Turkish archaeologists excavating a harbor site on the European side of the Bosphorus have unearthed a 1,200-year-old wooden object which they claim is the ancient equivalent of a tablet computer. The device was a notebook and tool - in one.
The Byzantine invention was found within the remains of one of the 37 ships unearthed in the Yenikapi area of Istanbul, a site which has been at the center of excavations for the past 10 years.
Also known as Theodosius Port, it was built in the late 4th century during the reign of the Byzantine Emperor Theodosius I and become the city's most important commercial port.
9. Baghdad Battery
The Baghdad Battery or Parthian Battery is a set of three artifacts which were found together: a ceramic pot, a tube of one metal, and a rod of another. It was discovered in modern Khujut Rabu, Iraq, close to the metropolis of Ctesiphon, the capital of the Parthian (150 BC – 223 AD) and Sasanian (224–650 AD) empires, and it is considered to date from either of these periods.

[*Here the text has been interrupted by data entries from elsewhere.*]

import Literature.NumberTheory.Automorphic.SiegelReducedFamilies
import Mathlib.Algebra.Order.Chebyshev
import Mathlib.Algebra.QuadraticDiscriminant
import Mathlib.Analysis.Matrix.Hermitian
import HarnessLib

/-!
# Siegel-reduced families: real quadratic forms and the last-index block calculus

Topic `NumberTheory/Automorphic`; namespace `Literature.NumberTheory.Automorphic`, grouping
sub-namespace `SiegelFamily`.  First of three files proving the HULL LEMMA for the recursively
Siegel-reduced families of `SiegelReducedFamilies` (`…QuadForm` ⟶ `…Schur` ⟶ `…Hull`).  This
file fixes notation (four `abbrev`s: the real quadratic form `qf M y = re (yᴴ M y)`, the last
column `lastCol`, the top-left block `topLeft`, the last pivot `lastRe`) and proves the
elementary facts about them:

* positive semidefiniteness and Loewner bounds `t · 1 − M ≥ 0` through `qf`
  (`posSemidef_iff_qf_nonneg`, `posSemidef_smul_one_sub_iff`), Cauchy–Schwarz for `uᴴ y`;
* the block expansion of `yᴴ M y` along the last index (`qf_snoc`), and its consequences for a
  positive semidefinite `E`: `‖(lastCol E)ᴴ z‖² ≤ E[m,m] · qf E♭ z`
  (`norm_sq_le_corner_mul_qf_topLeft`, by the discriminant of `r ↦ qf E (z, −r β)`), the Loewner
  bound on the top-left block, the corner and the last column.

Everything is over `ℂ` with Mathlib's `Matrix.PosSemidef` (scoped `ComplexOrder`).

## References

* R. A. Horn, C. R. Johnson, *Matrix Analysis*, 2nd ed. (2013), §7.1, §7.7 (quadratic forms,
  Schur complements) — standard material. [folklore]
* A. Borel, *Introduction aux groupes arithmétiques*, Hermann (1969), §1, §12–§13 [Borel1969].
-/

noncomputable section

open scoped ComplexOrder Matrix ComplexConjugate
open Finset

namespace Literature.NumberTheory.Automorphic

namespace SiegelFamily

/-! ### Real quadratic forms of complex matrices -/

section QuadForm

variable {n : Type*} [Fintype n]

/-- The real quadratic form `y ↦ re (yᴴ M y)` of a complex square matrix. [folklore] -/
abbrev qf (M : Matrix n n ℂ) (y : n → ℂ) : ℝ := (star y ⬝ᵥ (M *ᵥ y)).re

/-- `qf` is additive in the matrix. [folklore] -/
theorem qf_add (M N : Matrix n n ℂ) (y : n → ℂ) : qf (M + N) y = qf M y + qf N y := by
  simp [qf, Matrix.add_mulVec, dotProduct_add]

/-- `qf` is subtractive in the matrix. [folklore] -/
theorem qf_sub (M N : Matrix n n ℂ) (y : n → ℂ) : qf (M - N) y = qf M y - qf N y := by
  simp [qf, Matrix.sub_mulVec, dotProduct_sub]

/-- `qf` is homogeneous for real scalars. [folklore] -/
theorem qf_smul (t : ℝ) (M : Matrix n n ℂ) (y : n → ℂ) : qf (t • M) y = t * qf M y := by
  simp only [qf, Matrix.smul_mulVec, dotProduct_smul, Complex.smul_re, smul_eq_mul]

/-- `qf` of a finite sum of matrices. [folklore] -/
theorem qf_sum {σ : Type*} (s : Finset σ) (M : σ → Matrix n n ℂ) (y : n → ℂ) :
    qf (∑ i ∈ s, M i) y = ∑ i ∈ s, qf (M i) y := by
  classical
  induction s using Finset.induction_on with
  | empty => simp [qf, Matrix.zero_mulVec]
  | insert a s ha ih => rw [sum_insert ha, sum_insert ha, qf_add, ih]

/-- `qf 1 y = Σ ‖y i‖²`. [folklore] -/
theorem qf_one [DecidableEq n] (y : n → ℂ) : qf (1 : Matrix n n ℂ) y = ∑ i, ‖y i‖ ^ 2 := by
  simp only [qf, Matrix.one_mulVec, dotProduct, Pi.star_apply, Complex.star_def, Complex.re_sum]
  refine sum_congr rfl fun i _ => ?_
  rw [Complex.conj_mul', ← Complex.ofReal_pow, Complex.ofReal_re]

/-- `qf` of a rank-one matrix `u · uᴴ`: `re (yᴴ (u uᴴ) y) = ‖uᴴ y‖²`. [folklore] -/
theorem qf_vecMulVec_star (u y : n → ℂ) :
    qf (Matrix.vecMulVec u (star u)) y = ‖star u ⬝ᵥ y‖ ^ 2 := by
  have h0 : star y ⬝ᵥ (Matrix.vecMulVec u (star u) *ᵥ y) = (star y ⬝ᵥ u) * (star u ⬝ᵥ y) := by
    simp only [dotProduct, Matrix.mulVec, Matrix.vecMulVec_apply, Pi.star_apply]
    rw [Finset.sum_mul_sum]
    refine sum_congr rfl fun i _ => ?_
    rw [Finset.mul_sum]
    refine sum_congr rfl fun j _ => ?_
    ring
  have h : star y ⬝ᵥ u = conj (star u ⬝ᵥ y) := by
    simp [dotProduct, map_sum, mul_comm]
  rw [qf, h0, h, Complex.conj_mul', ← Complex.ofReal_pow, Complex.ofReal_re]

/-- For a Hermitian matrix the complex number `yᴴ M y` is real (Mathlib's
`IsHermitian.im_star_dotProduct_mulVec_self`, restated for `Complex.im`). [folklore] -/
theorem im_star_dotProduct_mulVec_of_isHermitian {M : Matrix n n ℂ} (hM : M.IsHermitian)
    (y : n → ℂ) : (star y ⬝ᵥ (M *ᵥ y)).im = 0 := by
  have h := hM.im_star_dotProduct_mulVec_self y
  rwa [RCLike.im_to_complex] at h

/-- `yᴴ M y = qf M y` as complex numbers, for `M` Hermitian. [folklore] -/
theorem star_dotProduct_mulVec_eq_qf {M : Matrix n n ℂ} (hM : M.IsHermitian) (y : n → ℂ) :
    star y ⬝ᵥ (M *ᵥ y) = (qf M y : ℂ) :=
  Complex.ext (by simp [qf]) (by simp [im_star_dotProduct_mulVec_of_isHermitian hM y])

/-- **Positive semidefiniteness through the real quadratic form**: a Hermitian complex matrix is
positive semidefinite iff `re (yᴴ M y) ≥ 0` for all `y`. [folklore] -/
theorem posSemidef_iff_qf_nonneg {M : Matrix n n ℂ} (hM : M.IsHermitian) :
    M.PosSemidef ↔ ∀ y, 0 ≤ qf M y := by
  rw [Matrix.posSemidef_iff_dotProduct_mulVec]
  constructor
  · intro h y
    have h' := h.2 y
    rw [star_dotProduct_mulVec_eq_qf hM] at h'
    exact_mod_cast h'
  · intro h
    refine ⟨hM, fun y => ?_⟩
    rw [star_dotProduct_mulVec_eq_qf hM]
    exact_mod_cast h y

/-- The real quadratic form of a positive semidefinite matrix is non-negative. [folklore] -/
theorem qf_nonneg_of_posSemidef {M : Matrix n n ℂ} (hM : M.PosSemidef) (y : n → ℂ) :
    0 ≤ qf M y :=
  (posSemidef_iff_qf_nonneg hM.1).1 hM y

/-- **Loewner bound through the quadratic form**: for `M` Hermitian and `t` real,
`t · 1 − M` is positive semidefinite iff `qf M y ≤ t Σ ‖y i‖²` for all `y`. [folklore] -/
theorem posSemidef_smul_one_sub_iff [DecidableEq n] {M : Matrix n n ℂ} (hM : M.IsHermitian)
    (t : ℝ) : (t • (1 : Matrix n n ℂ) - M).PosSemidef ↔ ∀ y, qf M y ≤ t * ∑ i, ‖y i‖ ^ 2 := by
  have hH : (t • (1 : Matrix n n ℂ) - M).IsHermitian :=
    (Matrix.isHermitian_one.smul (IsSelfAdjoint.all t)).sub hM
  rw [posSemidef_iff_qf_nonneg hH]
  refine forall_congr' fun y => ?_
  rw [qf_sub, qf_smul, qf_one, sub_nonneg]

/-- Monotonicity of the Loewner bound in the scalar. [folklore] -/
theorem posSemidef_smul_one_sub_mono [DecidableEq n] {M : Matrix n n ℂ} {t t' : ℝ} (htt' : t ≤ t')
    (h : (t • (1 : Matrix n n ℂ) - M).PosSemidef) : (t' • (1 : Matrix n n ℂ) - M).PosSemidef := by
  have hM : M.IsHermitian := by
    have h1 := h.1
    have h2 : (t • (1 : Matrix n n ℂ)).IsHermitian :=
      Matrix.isHermitian_one.smul (IsSelfAdjoint.all t)
    have : M = t • (1 : Matrix n n ℂ) - (t • (1 : Matrix n n ℂ) - M) := by abel
    rw [this]
    exact h2.sub h1
  rw [posSemidef_smul_one_sub_iff hM] at h ⊢
  intro y
  exact (h y).trans (mul_le_mul_of_nonneg_right htt' (sum_nonneg fun i _ => sq_nonneg _))

/-- **Cauchy–Schwarz for `uᴴ y`**: `‖uᴴ y‖² ≤ (Σ ‖u i‖²) (Σ ‖y i‖²)`. [folklore] -/
theorem norm_star_dotProduct_sq_le (u y : n → ℂ) :
    ‖star u ⬝ᵥ y‖ ^ 2 ≤ (∑ i, ‖u i‖ ^ 2) * ∑ i, ‖y i‖ ^ 2 := by
  have h1 : ‖star u ⬝ᵥ y‖ ≤ ∑ i, ‖u i‖ * ‖y i‖ := by
    refine (norm_sum_le _ _).trans (le_of_eq (sum_congr rfl fun i _ => ?_))
    simp
  have h2 : (∑ i, ‖u i‖ * ‖y i‖) ^ 2 ≤ (∑ i, ‖u i‖ ^ 2) * ∑ i, ‖y i‖ ^ 2 :=
    sum_mul_sq_le_sq_mul_sq _ _ _
  exact (pow_le_pow_left₀ (norm_nonneg _) h1 2).trans h2

end QuadForm

/-! ### Peeling the last index: block formulas for `(m+1) × (m+1)` matrices -/

section Block

variable {m : ℕ}

/-- The last column (above the corner) of an `(m+1) × (m+1)` matrix. [folklore] -/
abbrev lastCol (M : Matrix (Fin (m + 1)) (Fin (m + 1)) ℂ) : Fin m → ℂ :=
  fun j => M j.castSucc (Fin.last m)

/-- The top-left `m × m` block of an `(m+1) × (m+1)` matrix. [folklore] -/
abbrev topLeft (M : Matrix (Fin (m + 1)) (Fin (m + 1)) ℂ) : Matrix (Fin m) (Fin m) ℂ :=
  M.submatrix Fin.castSucc Fin.castSucc

/-- **Block expansion of `yᴴ M y` along the last index** for `y = (z, s)`. [folklore] -/
theorem star_snoc_dotProduct_mulVec_snoc (M : Matrix (Fin (m + 1)) (Fin (m + 1)) ℂ)
    (z : Fin m → ℂ) (s : ℂ) :
    star (Fin.snoc z s : Fin (m + 1) → ℂ) ⬝ᵥ (M *ᵥ (Fin.snoc z s : Fin (m + 1) → ℂ)) =
      star z ⬝ᵥ (topLeft M *ᵥ z) + (star z ⬝ᵥ lastCol M) * s +
        conj s * ((fun j => M (Fin.last m) j.castSucc) ⬝ᵥ z) +
        conj s * M (Fin.last m) (Fin.last m) * s := by
  simp only [dotProduct, Matrix.mulVec, Fin.sum_univ_castSucc, Fin.snoc_castSucc, Fin.snoc_last,
    Pi.star_apply, Matrix.submatrix_apply, Complex.star_def, lastCol, topLeft]
  simp only [mul_add, Finset.sum_add_distrib, Finset.sum_mul, mul_assoc]
  ring

/-- For a Hermitian matrix the last row is the conjugate of the last column. [folklore] -/
theorem lastRow_eq_star_lastCol {M : Matrix (Fin (m + 1)) (Fin (m + 1)) ℂ} (hM : M.IsHermitian) :
    (fun j => M (Fin.last m) j.castSucc) = star (lastCol M) := by
  funext j
  simp only [Pi.star_apply, Complex.star_def]
  exact (hM.apply (Fin.last m) j.castSucc).symm

/-- **`qf` along the last index for a Hermitian matrix**: with `a = M[m,m]` (real) and
`β = (lastCol M)ᴴ z`, `qf M (z, s) = qf M♭ z + 2 re (s̄ β) + a ‖s‖²`. [folklore] -/
theorem qf_snoc {M : Matrix (Fin (m + 1)) (Fin (m + 1)) ℂ} (hM : M.IsHermitian) (z : Fin m → ℂ)
    (s : ℂ) :
    qf M (Fin.snoc z s) = qf (topLeft M) z + 2 * (conj s * (star (lastCol M) ⬝ᵥ z)).re +
      (M (Fin.last m) (Fin.last m)).re * ‖s‖ ^ 2 := by
  have hβ : star z ⬝ᵥ lastCol M = conj (star (lastCol M) ⬝ᵥ z) := by
    simp [dotProduct, map_sum, mul_comm]
  have ha : M (Fin.last m) (Fin.last m) = ((M (Fin.last m) (Fin.last m)).re : ℂ) :=
    (hM.coe_re_apply_self (Fin.last m)).symm
  rw [qf, star_snoc_dotProduct_mulVec_snoc, lastRow_eq_star_lastCol hM, hβ]
  set β := star (lastCol M) ⬝ᵥ z
  have h3 : (conj s * M (Fin.last m) (Fin.last m) * s).re =
      (M (Fin.last m) (Fin.last m)).re * ‖s‖ ^ 2 := by
    rw [ha, Complex.sq_norm, Complex.normSq_apply]
    simp only [Complex.mul_re, Complex.mul_im, Complex.conj_re, Complex.conj_im, Complex.ofReal_re,
      Complex.ofReal_im]
    ring
  have h2 : (conj β * s).re = (conj s * β).re := by
    simp only [Complex.mul_re, Complex.conj_re, Complex.conj_im]
    ring
  simp only [Complex.add_re, qf]
  rw [h3, h2]
  ring

/-- **Positivity on the last index controls the mixed term**: for `E` positive semidefinite,
`‖(lastCol E)ᴴ z‖² ≤ E[m,m] · qf E♭ z`. [folklore] -/
theorem norm_sq_le_corner_mul_qf_topLeft {E : Matrix (Fin (m + 1)) (Fin (m + 1)) ℂ}
    (hE : E.PosSemidef) (z : Fin m → ℂ) :
    ‖star (lastCol E) ⬝ᵥ z‖ ^ 2 ≤ (E (Fin.last m) (Fin.last m)).re * qf (topLeft E) z := by
  set β := star (lastCol E) ⬝ᵥ z with hβ
  set e := (E (Fin.last m) (Fin.last m)).re with he
  set q := qf (topLeft E) z with hq
  -- `r ↦ qf E (z, -r β) = e ‖β‖² r² − 2 ‖β‖² r + q ≥ 0`
  have hquad : ∀ r : ℝ, 0 ≤ (e * ‖β‖ ^ 2) * (r * r) + (-(2 * ‖β‖ ^ 2)) * r + q := by
    intro r
    have h0 := qf_nonneg_of_posSemidef hE (Fin.snoc z (-(r : ℂ) * β))
    rw [qf_snoc hE.1] at h0
    have h1 : (conj (-(r : ℂ) * β) * (star (lastCol E) ⬝ᵥ z)).re = -(r * ‖β‖ ^ 2) := by
      rw [← hβ, map_mul, map_neg, Complex.conj_ofReal, neg_mul, neg_mul, Complex.neg_re, mul_assoc,
        Complex.re_ofReal_mul, Complex.conj_mul', ← Complex.ofReal_pow, Complex.ofReal_re]
    have h2 : ‖-(r : ℂ) * β‖ ^ 2 = r * r * ‖β‖ ^ 2 := by
      rw [norm_mul, norm_neg, Complex.norm_real, Real.norm_eq_abs, mul_pow, sq_abs]; ring
    rw [h1, h2] at h0
    have : qf (topLeft E) z + 2 * -(r * ‖β‖ ^ 2) + (E (Fin.last m) (Fin.last m)).re * (r * r * ‖β‖ ^ 2)
        = (e * ‖β‖ ^ 2) * (r * r) + (-(2 * ‖β‖ ^ 2)) * r + q := by rw [he, hq]; ring
    linarith [h0, this.le, this.ge]
  have hdisc := discrim_le_zero hquad
  rw [discrim] at hdisc
  -- `(2‖β‖²)² ≤ 4 e ‖β‖² q`
  have h4 : ‖β‖ ^ 2 * ‖β‖ ^ 2 ≤ ‖β‖ ^ 2 * (e * q) := by nlinarith [hdisc]
  by_cases hb : ‖β‖ ^ 2 = 0
  · rw [hb]
    have he0 : 0 ≤ e := by
      have := hE.diag_nonneg (i := Fin.last m)
      rw [he]; exact (Complex.nonneg_iff.1 this).1
    exact mul_nonneg he0 (qf_nonneg_of_posSemidef (hE.submatrix Fin.castSucc) z)
  · have hpos : 0 < ‖β‖ ^ 2 := lt_of_le_of_ne (sq_nonneg _) (Ne.symm hb)
    exact le_of_mul_le_mul_left h4 hpos

/-- The top-left block inherits a Loewner bound: if `t · 1 − E ≥ 0` then `qf E♭ z ≤ t Σ ‖z j‖²`.
[folklore] -/
theorem qf_topLeft_le {E : Matrix (Fin (m + 1)) (Fin (m + 1)) ℂ} (hE : E.IsHermitian) {t : ℝ}
    (ht : (t • (1 : Matrix (Fin (m + 1)) (Fin (m + 1)) ℂ) - E).PosSemidef) (z : Fin m → ℂ) :
    qf (topLeft E) z ≤ t * ∑ j, ‖z j‖ ^ 2 := by
  classical
  have h := (posSemidef_smul_one_sub_iff hE t).1 ht (Fin.snoc z 0)
  rw [qf_snoc hE] at h
  simpa [Fin.sum_univ_castSucc] using h

/-- Diagonal entries under a Loewner bound: `0 ≤ E[m,m] ≤ t`. [folklore] -/
theorem corner_re_le {E : Matrix (Fin (m + 1)) (Fin (m + 1)) ℂ} (hE : E.PosSemidef) {t : ℝ}
    (ht : (t • (1 : Matrix (Fin (m + 1)) (Fin (m + 1)) ℂ) - E).PosSemidef) :
    0 ≤ (E (Fin.last m) (Fin.last m)).re ∧ (E (Fin.last m) (Fin.last m)).re ≤ t := by
  classical
  constructor
  · exact (Complex.nonneg_iff.1 (hE.diag_nonneg (i := Fin.last m))).1
  · have h := ht.diag_nonneg (i := Fin.last m)
    have h' := (Complex.nonneg_iff.1 h).1
    simp only [Matrix.sub_apply, Matrix.smul_apply, Matrix.one_apply_eq, Complex.sub_re,
      Complex.real_smul, mul_one, Complex.ofReal_re] at h'
    linarith

/-- Entries of the last column under a Loewner bound: `‖E[j,m]‖ ≤ t`. [folklore] -/
theorem norm_lastCol_le {E : Matrix (Fin (m + 1)) (Fin (m + 1)) ℂ} (hE : E.PosSemidef) {t : ℝ}
    (ht : (t • (1 : Matrix (Fin (m + 1)) (Fin (m + 1)) ℂ) - E).PosSemidef) (j : Fin m) :
    ‖E j.castSucc (Fin.last m)‖ ≤ t := by
  classical
  obtain ⟨he0, het⟩ := corner_re_le hE ht
  have ht0 : 0 ≤ t := he0.trans het
  -- `‖(lastCol E)ᴴ e_j‖ = ‖E[j,m]‖` and `qf E♭ e_j = E[j,j] ≤ t`
  have h := norm_sq_le_corner_mul_qf_topLeft hE (Pi.single j 1)
  have hβ : star (lastCol E) ⬝ᵥ (Pi.single j 1 : Fin m → ℂ) = conj (E j.castSucc (Fin.last m)) := by
    simp [dotProduct, Pi.single_apply, lastCol]
  have hs : ∑ x : Fin m, ‖(Pi.single j (1 : ℂ) : Fin m → ℂ) x‖ ^ 2 = 1 := by
    rw [Fintype.sum_eq_single j]
    · simp
    · intro x hx; simp [hx]
  have hq : qf (topLeft E) (Pi.single j 1) ≤ t * 1 := by
    have := qf_topLeft_le hE.1 ht (Pi.single j 1 : Fin m → ℂ)
    rwa [hs] at this
  rw [hβ, Complex.norm_conj] at h
  have h2 : ‖E j.castSucc (Fin.last m)‖ ^ 2 ≤ t * t := by
    refine h.trans ?_
    calc (E (Fin.last m) (Fin.last m)).re * qf (topLeft E) (Pi.single j 1)
        ≤ t * qf (topLeft E) (Pi.single j 1) :=
          mul_le_mul_of_nonneg_right het (qf_nonneg_of_posSemidef (hE.submatrix _) _)
      _ ≤ t * (t * 1) := mul_le_mul_of_nonneg_left hq ht0
      _ = t * t := by ring
  nlinarith [norm_nonneg (E j.castSucc (Fin.last m)), h2]

end Block

/-! ### The last pivot -/

section LastRe

/-- The last pivot of a square matrix (`0` in size `0`). [folklore] -/
abbrev lastRe : {m : ℕ} → Matrix (Fin m) (Fin m) ℂ → ℝ
  | 0, _ => 0
  | _ + 1, M => (M (Fin.last _) (Fin.last _)).re

/-- `lastRe` in positive size is the real part of the corner. [folklore] -/
@[simp]
theorem lastRe_succ {m : ℕ} (M : Matrix (Fin (m + 1)) (Fin (m + 1)) ℂ) :
    lastRe M = (M (Fin.last m) (Fin.last m)).re :=
  rfl

end LastRe

end SiegelFamily

end Literature.NumberTheory.Automorphic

Its origin and purpose remain unclear,[2] and further evidence is needed to explain its purpose. It was hypothesized by some researchers that the object functioned as a galvanic cell, possibly used for electroplating, or some kind of electrotherapy; but there is no electrogilded object known from this period. An alternative explanation is that it functioned as a storage vessel for sacred scrolls.
10. Dropa Stones

The Dropa stones, otherwise known as the Dzopa stones, Dropas stones or Drop-ka stones, are said by some ufologists and pseudoarchaeologists to be a series of at least 716 circular stone discs, dating back 12,000 years, on which tiny hieroglyph-like markings may be found.[1][2] Each disc is claimed to measure up to 1 foot (30 cm) in diameter and carry two grooves, originating from a hole in their center, in the form of a double spiral.[3] The hieroglyph-like markings are said to be found in these grooves. No record of any of these discs being stored in any museum in the world has ever been found, and they are believed to be a hoax.